# [What this task involves]
Among the records, find the lines that hold the string "Theorems" and return them.
--- Available data ---
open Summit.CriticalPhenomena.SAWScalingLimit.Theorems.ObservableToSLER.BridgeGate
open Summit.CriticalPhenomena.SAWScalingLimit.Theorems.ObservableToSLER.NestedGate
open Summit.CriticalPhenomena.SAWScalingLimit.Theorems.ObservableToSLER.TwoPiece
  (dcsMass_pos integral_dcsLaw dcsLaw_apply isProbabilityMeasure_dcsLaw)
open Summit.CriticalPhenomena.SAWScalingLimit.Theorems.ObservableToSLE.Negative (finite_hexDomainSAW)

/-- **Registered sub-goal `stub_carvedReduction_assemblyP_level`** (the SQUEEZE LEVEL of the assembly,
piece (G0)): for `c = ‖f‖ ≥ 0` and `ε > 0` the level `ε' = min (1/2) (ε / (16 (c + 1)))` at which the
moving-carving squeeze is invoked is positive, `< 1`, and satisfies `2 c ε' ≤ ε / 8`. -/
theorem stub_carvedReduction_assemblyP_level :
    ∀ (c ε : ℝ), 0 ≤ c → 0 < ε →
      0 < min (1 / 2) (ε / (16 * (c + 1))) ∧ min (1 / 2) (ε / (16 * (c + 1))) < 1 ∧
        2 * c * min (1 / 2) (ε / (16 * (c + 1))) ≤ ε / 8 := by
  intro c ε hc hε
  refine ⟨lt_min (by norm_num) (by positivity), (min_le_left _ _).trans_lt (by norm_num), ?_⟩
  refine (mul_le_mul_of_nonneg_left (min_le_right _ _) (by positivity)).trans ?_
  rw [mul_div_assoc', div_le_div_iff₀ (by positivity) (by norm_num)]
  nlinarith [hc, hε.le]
---
# [Answer to the exercise]
open Summit.CriticalPhenomena.SAWScalingLimit.Theorems.ObservableToSLER.BridgeGate
open Summit.CriticalPhenomena.SAWScalingLimit.Theorems.ObservableToSLER.NestedGate
open Summit.CriticalPhenomena.SAWScalingLimit.Theorems.ObservableToSLER.TwoPiece
open Summit.CriticalPhenomena.SAWScalingLimit.Theorems.ObservableToSLE.Negative (finite_hexDomainSAW)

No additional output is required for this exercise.